The common thing when you work on mobile headset and it is still old and not supporting float calculations, how to avoid max loss of precision especially in case of sequential operations.
(1) Square Root:
//Newton’s method for finding the root of a function
private static double square_root(double a){
double x=0 , xold=0 ;
x = a;
do{
xold = x ;
x=(xold+(a/xold))/2.0;
System.out.println(x) ;
} while(x!=xold);
return x;
}
(2) Simple Round Function:
This is the logic behind the round function, add 0.5 to the fraction number and take the int value.
//simple round function using float to int.
private static int round(float s){
int x=new Double(s+0.5).intValue();
System.out.println("Round results="+x) ;
return x;
}
(3) Get Maximum Precision when no Float operations supported:
This is done simple by multiplying 1 number into predefined number according to the needed precision, then do the multiplication/division operation then divide the results again by this value to get the max possible precision.
private static int noFloatCalculation(int x,int y){
System.out.println("No Float results b4="+x/y) ;
int percision=100;
int s=(x*percision)/(y);
s=s/percision;
System.out.println("No Float results="+s) ;
return s;
}
(4) Get the Greatest Common Divisor for 2 numbers:(Euclid’s)
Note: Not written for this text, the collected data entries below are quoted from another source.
import Literature.Computability.AlgebraicComplexity.LRFullLifts
import Literature.Computability.AlgebraicComplexity.LRLiftCharacter
import Literature.Computability.AlgebraicComplexity.LR21TorusWeights
import Literature.Computability.AlgebraicComplexity.VonZurGathenSingPermHeight
import HarnessLib

/-!
# Landsberg–Ressayre, Thm. 2.1 — the two-sided torus datum of an equivariant representation of `perm_m`

Topic `Literature/Computability/AlgebraicComplexity`.  Assembly-side piece of the bottom-up proof
of the named fact `lr_full_equivariant_lower` (`LandsbergRessayre.lean`; LR17 Thm. 2.1, lower
bound): from the tree's hypothesis `IsEquivariantDetRepr (permSymmetrySubst ℂ m) (perPoly (Fin m) ℂ) A`
(`m ≥ 3`) it produces the two-sided torus datum `D : TorusData₂ m ℂⁿ` of `LR21TorusWeights.lean`
(seat-0 line) together with ALL the hypotheses an abstract count needs, so that the final assembly
is a one-liner once the two-sided count is available:

* `exists_torusData₂`: there is `D` with `D.Λ = Ã(0)`, `D.A k j = A_{kj}`, the primes
  `r = primes₂ m` (the `x`-th prime along `[m] ⊔ [m] ≃ [2m]`), and
  (i) `dim ker D.Λ = 1` — regularity, from von zur Gathen's theorem
      (`vonzurGathen1987_perm_detRepr_rank_holds`, LR17 Lemma 3.2);
  (ii) an injective member of the pencil (`Ã(1)`, of determinant `perm_m(1) = 1`);
  (iii) exact lifts `Lift₂ D.Λ D.A σ π 1` of EVERY permutation pair (`LRFullLifts`);
  (iv) **the top weight is `wt (1, …, 1)`**: every weight space `D.E β` with `β ≠ D.wt 1` lies in
      `range D.Λ` (`LRLiftCharacter.maxGenEigenspace_le_range_of_ne_character`: the weight of the
      lifted torus on `ℓ_2 = ℂⁿ / range Λ` is the character `∏ p_k ∏ q_j` times its weight `γ₀` on
      `ℓ_1 = ker Λ`, LR17 Lemma 3.1/3.3, §6).
Hence the top exponent of the two-sided chain is `(1, …, 1; 1, …, 1)`, of row- and column-degree
`m`, which is what makes the descending chain of LR17 §6 pass through support sizes `(s, s)` for
every `1 ≤ s ≤ m - 1` (the `C(m,s)²` weights of `Σ_s C(m,s)² = C(2m,m) - 2`, `LR21Count`).

Everything is proved; no named facts.

## References

* J. M. Landsberg, N. Ressayre, *Permanent v. determinant: an exponential lower bound assuming
  symmetry and a potential path towards Valiant's conjecture*, Differential Geom. Appl. 55 (2017)
  146–166, arXiv:1508.05788: Def. 1.3, Lemma 3.1, Lemma 3.2, Lemma 3.3, §6.
* J. von zur Gathen, *Permanent and determinant*, Linear Algebra Appl. 96 (1987) 87–100, Thm. 3.1.
-/

noncomputable section

namespace Literature.Computability.AlgebraicComplexity

namespace LRPencil

open _root_.Matrix MvPolynomial Finset Module.End
open scoped Kronecker

/-! ### Distinct primes along `[m] ⊔ [m]` -/

section Primes

/-- The `x`-th prime along `[m] ⊔ [m] ≃ [2m]` (`2, 3, 5, …`): the diagonal of the generic torus
element `diag(p) ⊗ diag(q)` of LR17 §6 in elementary form. [folklore] -/
def primes₂ (m : ℕ) (x : Fin m ⊕ Fin m) : ℕ := Nat.nth Nat.Prime (finSumFinEquiv x)

/-- They are primes. [folklore] -/
theorem primes₂_prime (m : ℕ) (x : Fin m ⊕ Fin m) : (primes₂ m x).Prime := Nat.prime_nth_prime _

/-- They are pairwise distinct. [folklore] -/
theorem primes₂_injective (m : ℕ) : Function.Injective (primes₂ m) := fun _ _ h =>
  finSumFinEquiv.injective (Fin.ext (Nat.nth_injective Nat.infinite_setOf_prime h))

/-- They are non-zero in `ℂ`. [folklore] -/
theorem primes₂_cast_ne_zero (m : ℕ) (x : Fin m ⊕ Fin m) : (primes₂ m x : ℂ) ≠ 0 :=
  Nat.cast_ne_zero.2 (primes₂_prime m x).ne_zero

end Primes

/-! ### The datum -/

section Datum

variable {m n : ℕ} {A : Matrix (Fin n) (Fin n) (MvPolynomial (Fin m × Fin m) ℂ)}

/-- A representation of `perm_m` (`m ≥ 1`) has positive size. [folklore] -/
theorem pos_of_det_eq_perPoly (hm : 1 ≤ m) (hdet : A.det = perPoly (Fin m) ℂ) : 0 < n := by
  rcases Nat.eq_zero_or_pos n with h0 | h0
  · subst h0
    exfalso
    have h3 : A.det = 1 := Matrix.det_isEmpty
    have h4 := congrArg constantCoeff hdet
    rw [h3, constantCoeff_perPoly ℂ hm, map_one] at h4
    exact one_ne_zero h4
  · exact h0

/-- `Ã(1)` is an injective member of the pencil of a representation of `perm_m`
(`det Ã(1) = perm_m(1) = 1`). [folklore] -/
theorem exists_injective_member (haff : ∀ r c, (A r c).totalDegree ≤ 1)
    (hdet : A.det = perPoly (Fin m) ℂ) :
    ∃ x : Fin m → Fin m → ℂ, Function.Injective
      (Matrix.toLin' (constPart A) + ∑ k, ∑ j, x k j • Matrix.toLin' (coeffMat A (k, j))) := by
  classical
  let v : Fin m × Fin m → ℂ := fun w => if w.1 = w.2 then 1 else 0
  refine ⟨fun k j => v (k, j), ?_⟩
  have hmat : Matrix.toLin' (constPart A) + ∑ k, ∑ j, v (k, j) • Matrix.toLin' (coeffMat A (k, j)) =
      Matrix.toLin' (A.map (MvPolynomial.eval v)) := by
    rw [map_eval_eq A haff v, map_add, map_sum, Fintype.sum_prod_type]
    simp only [map_smul]
  have hdetv : (A.map (MvPolynomial.eval v)).det ≠ 0 := by
    have e : (A.map (MvPolynomial.eval v)).det = MvPolynomial.eval v A.det := by
      rw [RingHom.map_det]; rfl
    rw [e, hdet, eval_perPoly]
    have hv1 : (Matrix.of fun i j : Fin m => v (i, j)) = 1 := by
      ext i j; simp [v, Matrix.one_apply]
    rw [hv1, Matrix.permanent_one]; exact one_ne_zero
  rw [hmat]
  have hunit : IsUnit (A.map (MvPolynomial.eval v)) :=
    (Matrix.isUnit_iff_isUnit_det _).2 (isUnit_iff_ne_zero.2 hdetv)
  intro x y hxy
  apply Matrix.mulVec_injective_iff_isUnit.2 hunit
  simpa [Matrix.toLin'_apply] using hxy

/-- **The two-sided torus datum of an equivariant representation of `perm_m`, with all count
hypotheses** (LR17 §6 for Thm. 2.1, elementary form): for `m ≥ 3` and `A` an affine determinantal
representation of `perm_m` over `ℂ` equivariant (exact lifts) for `permSymmetrySubst`, there is a
`TorusData₂` on `ℂⁿ` with `Λ = Ã(0)`, `A k j = A_{kj}` such that (i) `dim ker Λ = 1`
(von zur Gathen), (ii) some member of the pencil is injective, (iii) every permutation pair
`(σ, π)` has an exact `Lift₂`, and (iv) the top weight is `wt 1`: `β ≠ wt (1,…,1) ⇒ E β ⊆ range Λ`.
[cite: LandsbergRessayre2017, §6] -/
theorem exists_torusData₂ (hm : 3 ≤ m)
    (hA : IsEquivariantDetRepr (permSymmetrySubst ℂ m) (perPoly (Fin m) ℂ) A) :
    ∃ D : TorusData₂ m (Fin n → ℂ),
      D.Λ = Matrix.toLin' (constPart A) ∧
      D.A = (fun k j => Matrix.toLin' (coeffMat A (k, j))) ∧
      D.r = primes₂ m ∧
      Module.finrank ℂ (LinearMap.ker D.Λ) = 1 ∧
      (∃ x : Fin m → Fin m → ℂ, Function.Injective (D.Λ + ∑ k, ∑ j, x k j • D.A k j)) ∧
      (∀ σ π : Equiv.Perm (Fin m), Nonempty (Lift₂ D.Λ D.A σ π fun _ => (1 : ℂ))) ∧
      (∀ β, β ≠ D.wt (fun _ => 1) → D.E β ≤ LinearMap.range D.Λ) := by
  classical
  have haff : ∀ r c, (A r c).totalDegree ≤ 1 := hA.1.1
  have hdet : A.det = perPoly (Fin m) ℂ := hA.1.2
  have hn : 0 < n := pos_of_det_eq_perPoly (by omega) hdet
  have hreg : IsRegularDetRepr (perPoly (Fin m) ℂ) A :=
    hA.isRegular_perPoly vonzurGathen1987_perm_detRepr_rank_holds hm
  have hrank : (constPart A).rank = n - 1 := hreg.2
  set Λm : Matrix (Fin n) (Fin n) ℂ := constPart A with hΛm
  set Am : Fin m → Fin m → Matrix (Fin n) (Fin n) ℂ := fun k j => coeffMat A (k, j) with hAm
  -- the torus pair `diag(p) ⊗ diag(q)` with `p ⊔ q = primes₂ m`, and its lift
  set r : Fin m ⊕ Fin m → ℕ := primes₂ m with hr
  set d : Fin m → ℂ := fun k => (r (Sum.inl k) : ℂ) with hd
  set e : Fin m → ℂ := fun j => (r (Sum.inr j) : ℂ) with he
  have hd0 : ∀ i, d i ≠ 0 := fun i => primes₂_cast_ne_zero m _
  have he0 : ∀ i, e i ≠ 0 := fun i => primes₂_cast_ne_zero m _
  obtain ⟨P, Q, hPQ, hΛ, hkj⟩ := exists_torusPair_matrices hA d e hd0 he0
  have hc : ∀ x : Fin m ⊕ Fin m, ((fun x => (r x : ℂ)) x) ≠ 0 := fun x => primes₂_cast_ne_zero m x
  have hkj' : ∀ k j, (P : Matrix (Fin n) (Fin n) ℂ) * Am k j =
      ((fun x => (r x : ℂ)) (Sum.inl k) * (fun x => (r x : ℂ)) (Sum.inr j)) •
        (Am ((1 : Equiv.Perm (Fin m)) k) ((1 : Equiv.Perm (Fin m)) j) * (Q : Matrix (Fin n) (Fin n) ℂ)) :=
    fun k j => hkj k j
  let L : Lift₂ (Matrix.toLin' Λm) (fun k j => Matrix.toLin' (Am k j)) 1 1 (fun x => (r x : ℂ)) :=
    lift₂OfMatrices Λm Am 1 1 _ hc P Q hΛ hkj'
  -- regularity: the kernel of `Λ` is a line, `C` acts on it by `γ₀`
  have hK : Module.finrank ℂ (LinearMap.ker (Matrix.toLin' Λm)) = 1 := finrank_ker_toLin'_eq_one hn hrank
  obtain ⟨γ₀, hγ₀, hker⟩ := exists_eigenvalue_of_finrank_ker_eq_one _ L.C L.map_ker_eq hK
  -- the datum
  let D : TorusData₂ m (Fin n → ℂ) :=
    { Λ := Matrix.toLin' Λm, A := fun k j => Matrix.toLin' (Am k j), r := r,
      prime := primes₂_prime m, r_inj := primes₂_injective m, L := L, γ₀ := γ₀, ker_le := hker,
      γ₀_ne := hγ₀ }
  refine ⟨D, rfl, rfl, rfl, hK, exists_injective_member haff hdet,
    fun σ π => nonempty_lift₂_permPair hA σ π, ?_⟩
  -- (iv) the top weight is the character
  have htop := maxGenEigenspace_le_range_of_ne_character hn hdet hrank
    (coe_kronecker_diagUnit d e hd0 he0) hPQ hker
  have hwt : D.wt (fun _ => 1) = ((∏ k, d k) * ∏ j, e j) * γ₀ := by
    show γ₀ * ∏ x, (r x : ℂ) ^ (fun _ : Fin m ⊕ Fin m => 1) x = ((∏ k, d k) * ∏ j, e j) * γ₀
    simp only [pow_one]
    rw [Fintype.prod_sum_type, mul_comm]
  intro β hβ
  rw [hwt] at hβ
  exact htop β hβ

end Datum

end LRPencil

end Literature.Computability.AlgebraicComplexity
import Literature.Geometry.Riemannian.MeanCurvatureLocalReparametrization
import Literature.Geometry.Riemannian.GraphImmersion
import Literature.Geometry.Lorentzian.HypersurfaceRestriction
import Literature.Topology.FourManifolds.SmoothEmbeddingCriteria
import HarnessLib

/-!
# The local graph parametrisation of an embedded slice and its mean curvature

Topic `Literature/Geometry/Riemannian` (glue for the nonparametric description of a parametric
flow, White 2005 §2.5/§8.4).  Let `f : M → V` be a smooth embedding of a manifold modelled on `ℝᵏ`
into a Euclidean space, and let a piece of its image be a graph: `L ξ + u ξ ∈ range f` for all
`ξ` in an open set `B` of the parameter space `E'` (`dim E' = k`), `L` a linear isometry,
`u ⊥ range L` smooth.  Then the local reparametrisation `φ = f⁻¹ ∘ (L + u)` is smooth on `B`
(`contMDiffOn_graphReparam`), `f ∘ φ = L + u` on `B` (`apply_graphReparam`), its differential is
bijective on `B` (`bijective_mfderiv_graphReparam`), and consequently the tree's mean curvature
of `f` at `φ ξ` with respect to any smooth field `ν` equals the mean curvature of the graph map
`L + u` at `ξ` with respect to `ν ∘ φ` (`meanCurvature_graphReparam_eq`): the mean curvature of a
slice may be computed in its graph parametrisation.

Everything is PROVED; no definitions, no named facts (the map `φ` is the explicit expression
`Function.invFun f ∘ (L + u)`).

## References

* B. White, *A local regularity theorem for mean curvature flow*, Ann. of Math. 161 (2005),
  §2.5 and §8.4. [White2005]
* J. M. Lee, *Introduction to Smooth Manifolds*, 2nd ed., Springer 2013, Thm. 5.27, Cor. 5.30
  (maps into embedded submanifolds). [Lee2013]
-/

noncomputable section

open Bundle Set Function Module Filter
open scoped Manifold ContDiff Topology RealInnerProductSpace

namespace Literature.Geometry.Riemannian

open Lorentzian Lorentzian.PseudoRiemannianMetric EuclideanHypersurface
open Literature.Topology.FourManifolds (contMDiffOn_leftInverse_of_isImmersion)

variable {E' V : Type*} [NormedAddCommGroup E'] [InnerProductSpace ℝ E']
  [NormedAddCommGroup V] [InnerProductSpace ℝ V]

/-- `f (f⁻¹ (L ξ + u ξ)) = L ξ + u ξ` at points where the graph lies in the image. [folklore] -/
theorem apply_graphReparam {M : Type*} [Nonempty M] {f : M → V} (L : E' →ₗᵢ[ℝ] V) (u : E' → V)
    {ξ : E'} (hξ : L ξ + u ξ ∈ range f) :
    f ((Function.invFun f ∘ fun ξ => L ξ + u ξ) ξ) = L ξ + u ξ :=
  Function.invFun_eq hξ

variable {k : ℕ} {M : Type*} [TopologicalSpace M] [ChartedSpace (EuclideanSpace ℝ (Fin k)) M]
  [Nonempty M]

/-- **The local graph reparametrisation is smooth**: `φ = f⁻¹ ∘ (L + u)` is `C^∞` on the open set
`B` where the graph lies in the image of the smooth embedding `f`. [cite: Lee2013, Cor. 5.30] -/
theorem contMDiffOn_graphReparam {f : M → V} (he : Manifold.IsSmoothEmbedding (𝓡 k) 𝓘(ℝ, V) ∞ f)
    (L : E' →ₗᵢ[ℝ] V) {u : E' → V} (hu : ContDiff ℝ ∞ u) {B : Set E'}
    (hB : ∀ ξ ∈ B, L ξ + u ξ ∈ range f) :
    ContMDiffOn 𝓘(ℝ, E') (𝓡 k) ∞ (Function.invFun f ∘ fun ξ => L ξ + u ξ) B := by
  have hle : LeftInverse (Function.invFun f) f := leftInverse_invFun he.isEmbedding.injective
  have hlc : ContMDiffOn 𝓘(ℝ, V) (𝓡 k) ∞ (Function.invFun f) (range f) :=
    contMDiffOn_leftInverse_of_isImmersion he.isImmersion he.isEmbedding hle
  have hg : ContMDiff 𝓘(ℝ, E') 𝓘(ℝ, V) ∞ fun ξ => L ξ + u ξ :=
    (L.toContinuousLinearMap.contDiff.add hu).contMDiff
  exact hlc.comp hg.contMDiffOn fun ξ hξ => hB ξ hξ

variable [FiniteDimensional ℝ E']

/-- **The differential of the local graph reparametrisation is bijective** (`dim E' = k`): it is
injective because `d(f ∘ φ) = d(L + u)` is, and the dimensions agree. [folklore] -/
theorem bijective_mfderiv_graphReparam {f : M → V}
    (he : Manifold.IsSmoothEmbedding (𝓡 k) 𝓘(ℝ, V) ∞ f) (L : E' →ₗᵢ[ℝ] V) {u : E' → V}
    (hu : ContDiff ℝ ∞ u) (huK : ∀ x, u x ∈ (LinearMap.range L.toLinearMap)ᗮ) {B : Set E'}
    (hBo : IsOpen B) (hB : ∀ ξ ∈ B, L ξ + u ξ ∈ range f) (hdim : finrank ℝ E' = k) {ξ : E'}
    (hξ : ξ ∈ B) :
    Bijective (mfderiv 𝓘(ℝ, E') (𝓡 k) (Function.invFun f ∘ fun ξ => L ξ + u ξ) ξ) := by
  set φ := Function.invFun f ∘ fun ξ => L ξ + u ξ with hφ
  have hφs : ContMDiffAt 𝓘(ℝ, E') (𝓡 k) ∞ φ ξ :=
    (contMDiffOn_graphReparam he L hu hB).contMDiffAt (hBo.mem_nhds hξ)
  have hφd : MDifferentiableAt 𝓘(ℝ, E') (𝓡 k) φ ξ := hφs.mdifferentiableAt (by simp)
  have hfd : MDifferentiableAt (𝓡 k) 𝓘(ℝ, V) f (φ ξ) :=
    (he.contMDiff (φ ξ)).mdifferentiableAt (by simp)
  -- `f ∘ φ = L + u` near `ξ`
  have heq : f ∘ φ =ᶠ[𝓝 ξ] fun ξ => L ξ + u ξ := by
    filter_upwards [hBo.mem_nhds hξ] with ζ hζ
    exact apply_graphReparam L u (hB ζ hζ)
  have hgraph := isSpacelikeImmersion_graph L hu huK
  have hinj_g : Injective (mfderiv 𝓘(ℝ, E') 𝓘(ℝ, V) (fun ξ => L ξ + u ξ) ξ) :=
    hgraph.injective_mfderiv ξ
  have hcomp : mfderiv 𝓘(ℝ, E') 𝓘(ℝ, V) (fun ξ => L ξ + u ξ) ξ =
      (mfderiv (𝓡 k) 𝓘(ℝ, V) f (φ ξ)).comp (mfderiv 𝓘(ℝ, E') (𝓡 k) φ ξ) := by
    rw [← heq.mfderiv_eq, mfderiv_comp ξ hfd hφd]
  have hinj : Injective (mfderiv 𝓘(ℝ, E') (𝓡 k) φ ξ) := by
    rw [hcomp] at hinj_g
    exact Injective.of_comp hinj_g
  -- dimension count
  refine ⟨hinj, ?_⟩
  haveI : FiniteDimensional ℝ (TangentSpace 𝓘(ℝ, E') ξ) :=
    inferInstanceAs (FiniteDimensional ℝ E')
  haveI : FiniteDimensional ℝ (TangentSpace (𝓡 k) (φ ξ)) :=
    inferInstanceAs (FiniteDimensional ℝ (EuclideanSpace ℝ (Fin k)))
  have hdim' : finrank ℝ (TangentSpace 𝓘(ℝ, E') ξ) = finrank ℝ (TangentSpace (𝓡 k) (φ ξ)) := by
    change finrank ℝ E' = finrank ℝ (EuclideanSpace ℝ (Fin k))
    rw [hdim, finrank_euclideanSpace_fin]
  exact (LinearMap.injective_iff_surjective_of_finrank_eq_finrank
    (f := (mfderiv 𝓘(ℝ, E') (𝓡 k) φ ξ).toLinearMap) hdim').1 hinj

variable [IsManifold (𝓡 k) ∞ M] [FiniteDimensional ℝ V] [(euclideanMetric V).HasLeviCivita]

/-- Congruence of the mean curvature in the immersion (local copy of the tree's
`meanCurvature_congr_fun` of `BoundaryCylinderSliceData.lean`, to keep imports light). [folklore] -/
private theorem meanCurvature_congr_fun' {EN : Type*} [NormedAddCommGroup EN] [NormedSpace ℝ EN]
    {HN : Type*} [TopologicalSpace HN] {IN : ModelWithCorners ℝ EN HN} {N : Type*}
    [TopologicalSpace N] [ChartedSpace HN N] [IsManifold IN ∞ N] [FiniteDimensional ℝ EN]
    {f₁ f₂ : N → V} (h : f₁ = f₂) (hpb : contMDiff_pullbackBilin 𝓘(ℝ, V) V IN N ∞)
    (hf₁ : (euclideanMetric V).IsSpacelikeImmersion IN f₁)
    (hf₂ : (euclideanMetric V).IsSpacelikeImmersion IN f₂) (ν : N → V) (y : N) :
    (euclideanMetric V).meanCurvature f₁ hpb hf₁ ν y =
      (euclideanMetric V).meanCurvature f₂ hpb hf₂ ν y := by
  subst h; rfl

/-- **The mean curvature of an embedded slice in its graph parametrisation**: for `ξ ∈ B` and a
smooth field `ν` along `f`,
`H_{f, ν}(φ ξ) = H_{L + u, ν ∘ φ}(ξ)`, `φ = f⁻¹ ∘ (L + u)`. [cite: White2005, §8.4] -/
theorem meanCurvature_graphReparam_eq {f : M → V}
    (he : Manifold.IsSmoothEmbedding (𝓡 k) 𝓘(ℝ, V) ∞ f)
    (hf : (euclideanMetric V).IsSpacelikeImmersion (𝓡 k) f)
    {ν : M → V} (hν : ContMDiff (𝓡 k) 𝓘(ℝ, V) ∞ ν)
    (L : E' →ₗᵢ[ℝ] V) {u : E' → V} (hu : ContDiff ℝ ∞ u)
    (huK : ∀ x, u x ∈ (LinearMap.range L.toLinearMap)ᗮ) {B : TopologicalSpace.Opens E'}
    (hB : ∀ ξ ∈ (B : Set E'), L ξ + u ξ ∈ range f) (hdim : finrank ℝ E' = k) {ξ : E'}
    (hξ : ξ ∈ (B : Set E')) :
    (euclideanMetric V).meanCurvature f contMDiff_pullbackBilin_holds hf ν
        ((Function.invFun f ∘ fun ξ => L ξ + u ξ) ξ) =
      (euclideanMetric V).meanCurvature (fun x => L x + u x) contMDiff_pullbackBilin_holds
        (isSpacelikeImmersion_graph L hu huK)
        (fun x => ν ((Function.invFun f ∘ fun ξ => L ξ + u ξ) x)) ξ := by
  set φ := Function.invFun f ∘ fun ξ => L ξ + u ξ with hφ
  set hgr := isSpacelikeImmersion_graph L hu huK
  -- the restriction `Ψ = φ ∘ ι : B → M`
  set Ψ : B → M := φ ∘ Subtype.val with hΨ
  have hφon : ContMDiffOn 𝓘(ℝ, E') (𝓡 k) ∞ φ B := contMDiffOn_graphReparam he L hu hB
  have hΨs : ContMDiff 𝓘(ℝ, E') (𝓡 k) ∞ Ψ :=
    hφon.comp_contMDiff contMDiff_subtype_val fun y => y.2
  -- `f ∘ Ψ = (L + u) ∘ ι`
  have hfΨ : f ∘ Ψ = (fun x => L x + u x) ∘ (Subtype.val : B → E') := by
    funext y
    exact apply_graphReparam L u (hB y.1 y.2)
  have hgrW : (euclideanMetric V).IsSpacelikeImmersion 𝓘(ℝ, E')
      ((fun x => L x + u x) ∘ (Subtype.val : B → E')) := hgr.comp_subtypeVal
  have hfΨimm : (euclideanMetric V).IsSpacelikeImmersion 𝓘(ℝ, E') (f ∘ Ψ) := hfΨ ▸ hgrW
  -- bijectivity of `dΨ` at `⟨ξ, hξ⟩`
  set y : B := ⟨ξ, hξ⟩ with hy
  have hφd : MDifferentiableAt 𝓘(ℝ, E') (𝓡 k) φ ξ :=
    ((hφon.contMDiffAt (B.isOpen.mem_nhds hξ)).mdifferentiableAt (by simp))
  have hΨd : MDifferentiableAt 𝓘(ℝ, E') (𝓡 k) Ψ y := (hΨs y).mdifferentiableAt (by simp)
  have hdΨ : mfderiv 𝓘(ℝ, E') (𝓡 k) Ψ y = mfderiv 𝓘(ℝ, E') (𝓡 k) φ ξ := by
    rw [hΨ, mfderiv_comp y hφd (hasMFDerivAt_subtypeVal y).mdifferentiableAt,
      mfderiv_subtypeVal]
    exact ContinuousLinearMap.comp_id _
  have hbij : Bijective (mfderiv 𝓘(ℝ, E') (𝓡 k) Ψ y) := by
    rw [hdΨ]
    exact bijective_mfderiv_graphReparam he L hu huK B.isOpen hB hdim hξ
  -- differentiability of the lift of `ν` at `Ψ y`
  have hνl : MDifferentiableAt (𝓡 k) 𝓘(ℝ, V).tangent
      (fun x ↦ (TotalSpace.mk' V (f x) (ν x) : TangentBundle 𝓘(ℝ, V) V)) (Ψ y) :=
    mdifferentiableAt_lift ((hf.contMDiff (Ψ y)).mdifferentiableAt (by simp))
      ((hν (Ψ y)).mdifferentiableAt (by simp))
  -- assemble
  have h1 := meanCurvature_comp_right_of_bijective (euclideanMetric V)
    contMDiff_pullbackBilin_holds contMDiff_pullbackBilin_holds hf hfΨimm
    BoundarylessManifold.isInteriorPoint BoundarylessManifold.isInteriorPoint hνl hΨd hbij
  -- `h1 : H_{f ∘ Ψ, ν ∘ Ψ}(y) = H_{f, ν}(Ψ y)`
  have h2 := meanCurvature_congr_fun' hfΨ contMDiff_pullbackBilin_holds hfΨimm hgrW
    (fun y' => ν (Ψ y')) y
  have h3 := meanCurvature_comp_subtypeVal (g := euclideanMetric V) (W := B)
    contMDiff_pullbackBilin_holds contMDiff_pullbackBilin_holds hgr (fun x => ν (φ x)) y
  -- `h3 : H_{(L+u) ∘ ι, (ν ∘ φ) ∘ ι}(y) = H_{L+u, ν ∘ φ}(ξ)`
  change (euclideanMetric V).meanCurvature f contMDiff_pullbackBilin_holds hf ν (Ψ y) = _
  rw [← h1, h2]
  exact h3

end Literature.Geometry.Riemannian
//Euclid’s Greatest Common Divisor (GCD)
private static int calculateGCD(int a, int b){
while(a!=b){
if(a>b) a=a-b;
else b=b-a;
}
System.out.println( "GCD="+a ) ; // or b since a=b
return a;
}
(5) Cumulative sum from 0 to x:
//cumulative sum from 0 to the send number
private static int caluclateSumFromZero(int end){
int i,start=0;
int cumulLoop=0;
for ( i=start; i<end ; i++) {
cumulLoop+=i ;
}
int cumul=(end*(end-1))/2;
System.out.println( cumulLoop+" closed -form:"+cumul);
return cumul;
}
(6) Calculating Factorial of a number:
//using recursive call
public static int factorial(int n){
if(n==0) return 1;
else return n*factorial(n-1);
}
To sort array of int , loop over them and swap the smaller one till you sort the array completely.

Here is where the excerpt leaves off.